# To do
In your reply, write out each entry exactly as given.

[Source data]
━━━━━━━━━━━━━━━━━━━━
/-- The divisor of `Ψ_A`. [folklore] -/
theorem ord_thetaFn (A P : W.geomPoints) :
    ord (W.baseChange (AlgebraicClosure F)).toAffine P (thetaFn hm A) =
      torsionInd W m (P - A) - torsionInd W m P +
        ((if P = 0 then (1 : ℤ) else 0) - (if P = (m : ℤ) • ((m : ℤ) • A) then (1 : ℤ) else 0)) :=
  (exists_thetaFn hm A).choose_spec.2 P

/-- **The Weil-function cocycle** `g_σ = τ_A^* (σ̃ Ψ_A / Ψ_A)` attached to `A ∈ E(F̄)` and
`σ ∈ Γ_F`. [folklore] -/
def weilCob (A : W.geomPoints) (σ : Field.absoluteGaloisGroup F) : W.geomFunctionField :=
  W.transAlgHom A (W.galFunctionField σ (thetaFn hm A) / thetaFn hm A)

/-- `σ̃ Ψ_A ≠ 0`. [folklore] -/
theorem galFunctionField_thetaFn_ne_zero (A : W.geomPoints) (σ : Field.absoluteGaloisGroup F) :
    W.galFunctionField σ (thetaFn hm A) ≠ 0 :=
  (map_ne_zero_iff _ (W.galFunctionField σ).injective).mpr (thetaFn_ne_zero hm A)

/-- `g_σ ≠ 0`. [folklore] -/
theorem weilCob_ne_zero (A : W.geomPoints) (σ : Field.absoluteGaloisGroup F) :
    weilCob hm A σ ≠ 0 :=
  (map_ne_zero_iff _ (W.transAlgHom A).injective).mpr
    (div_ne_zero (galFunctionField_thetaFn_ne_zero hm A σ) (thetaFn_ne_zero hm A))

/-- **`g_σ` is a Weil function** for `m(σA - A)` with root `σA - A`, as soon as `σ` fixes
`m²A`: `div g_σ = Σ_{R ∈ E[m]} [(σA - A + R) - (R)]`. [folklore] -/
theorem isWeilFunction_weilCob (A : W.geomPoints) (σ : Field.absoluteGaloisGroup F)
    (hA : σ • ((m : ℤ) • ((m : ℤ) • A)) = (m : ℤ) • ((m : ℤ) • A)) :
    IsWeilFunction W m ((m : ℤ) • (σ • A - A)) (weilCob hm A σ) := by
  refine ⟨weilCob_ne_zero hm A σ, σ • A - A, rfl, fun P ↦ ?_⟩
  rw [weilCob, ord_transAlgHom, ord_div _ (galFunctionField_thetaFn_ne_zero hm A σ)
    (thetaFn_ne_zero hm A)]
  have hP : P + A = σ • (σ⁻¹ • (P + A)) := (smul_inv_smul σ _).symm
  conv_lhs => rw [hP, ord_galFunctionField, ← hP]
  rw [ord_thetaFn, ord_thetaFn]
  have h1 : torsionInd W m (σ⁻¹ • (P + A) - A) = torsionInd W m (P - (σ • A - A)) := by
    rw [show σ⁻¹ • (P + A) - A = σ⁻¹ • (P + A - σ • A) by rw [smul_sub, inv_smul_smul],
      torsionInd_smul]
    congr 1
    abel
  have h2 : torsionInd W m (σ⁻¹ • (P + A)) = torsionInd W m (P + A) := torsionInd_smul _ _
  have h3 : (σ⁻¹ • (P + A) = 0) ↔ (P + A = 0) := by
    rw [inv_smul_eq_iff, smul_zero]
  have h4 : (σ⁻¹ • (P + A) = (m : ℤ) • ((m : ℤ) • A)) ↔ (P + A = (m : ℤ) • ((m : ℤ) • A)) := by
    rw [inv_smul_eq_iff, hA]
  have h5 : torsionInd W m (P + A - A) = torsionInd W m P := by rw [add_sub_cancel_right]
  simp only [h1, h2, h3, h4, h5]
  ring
━━━━━━━━━━━━━━━━━━━━
# Response area
/-- The divisor of `Ψ_A`. [folklore] -/
theorem ord_thetaFn (A P : W.geomPoints) :
    ord (W.baseChange (AlgebraicClosure F)).toAffine P (thetaFn hm A) =
      torsionInd W m (P - A) - torsionInd W m P +
        ((if P = 0 then (1 : ℤ) else 0) - (if P = (m : ℤ) • ((m : ℤ) • A) then (1 : ℤ) else 0)) :=
  (exists_thetaFn hm A).choose_spec.2 P

/-- **The Weil-function cocycle** `g_σ = τ_A^* (σ̃ Ψ_A / Ψ_A)` attached to `A ∈ E(F̄)` and
`σ ∈ Γ_F`. [folklore] -/
def weilCob (A : W.geomPoints) (σ : Field.absoluteGaloisGroup F) : W.geomFunctionField :=
  W.transAlgHom A (W.galFunctionField σ (thetaFn hm A) / thetaFn hm A)

/-- `σ̃ Ψ_A ≠ 0`. [folklore] -/
theorem galFunctionField_thetaFn_ne_zero (A : W.geomPoints) (σ : Field.absoluteGaloisGroup F) :
    W.galFunctionField σ (thetaFn hm A) ≠ 0 :=
  (map_ne_zero_iff _ (W.galFunctionField σ).injective).mpr (thetaFn_ne_zero hm A)

/-- `g_σ ≠ 0`. [folklore] -/
theorem weilCob_ne_zero (A : W.geomPoints) (σ : Field.absoluteGaloisGroup F) :
    weilCob hm A σ ≠ 0 :=
  (map_ne_zero_iff _ (W.transAlgHom A).injective).mpr
    (div_ne_zero (galFunctionField_thetaFn_ne_zero hm A σ) (thetaFn_ne_zero hm A))

/-- **`g_σ` is a Weil function** for `m(σA - A)` with root `σA - A`, as soon as `σ` fixes
`m²A`: `div g_σ = Σ_{R ∈ E[m]} [(σA - A + R) - (R)]`. [folklore] -/
theorem isWeilFunction_weilCob (A : W.geomPoints) (σ : Field.absoluteGaloisGroup F)
    (hA : σ • ((m : ℤ) • ((m : ℤ) • A)) = (m : ℤ) • ((m : ℤ) • A)) :
    IsWeilFunction W m ((m : ℤ) • (σ • A - A)) (weilCob hm A σ) := by
  refine ⟨weilCob_ne_zero hm A σ, σ • A - A, rfl, fun P ↦ ?_⟩
  rw [weilCob, ord_transAlgHom, ord_div _ (galFunctionField_thetaFn_ne_zero hm A σ)
    (thetaFn_ne_zero hm A)]
  have hP : P + A = σ • (σ⁻¹ • (P + A)) := (smul_inv_smul σ _).symm
  conv_lhs => rw [hP, ord_galFunctionField, ← hP]
  rw [ord_thetaFn, ord_thetaFn]
  have h1 : torsionInd W m (σ⁻¹ • (P + A) - A) = torsionInd W m (P - (σ • A - A)) := by
    rw [show σ⁻¹ • (P + A) - A = σ⁻¹ • (P + A - σ • A) by rw [smul_sub, inv_smul_smul],
      torsionInd_smul]
    congr 1
    abel
  have h2 : torsionInd W m (σ⁻¹ • (P + A)) = torsionInd W m (P + A) := torsionInd_smul _ _
  have h3 : (σ⁻¹ • (P + A) = 0) ↔ (P + A = 0) := by
    rw [inv_smul_eq_iff, smul_zero]
  have h4 : (σ⁻¹ • (P + A) = (m : ℤ) • ((m : ℤ) • A)) ↔ (P + A = (m : ℤ) • ((m : ℤ) • A)) := by
    rw [inv_smul_eq_iff, hA]
  have h5 : torsionInd W m (P + A - A) = torsionInd W m P := by rw [add_sub_cancel_right]
  simp only [h1, h2, h3, h4, h5]
  ring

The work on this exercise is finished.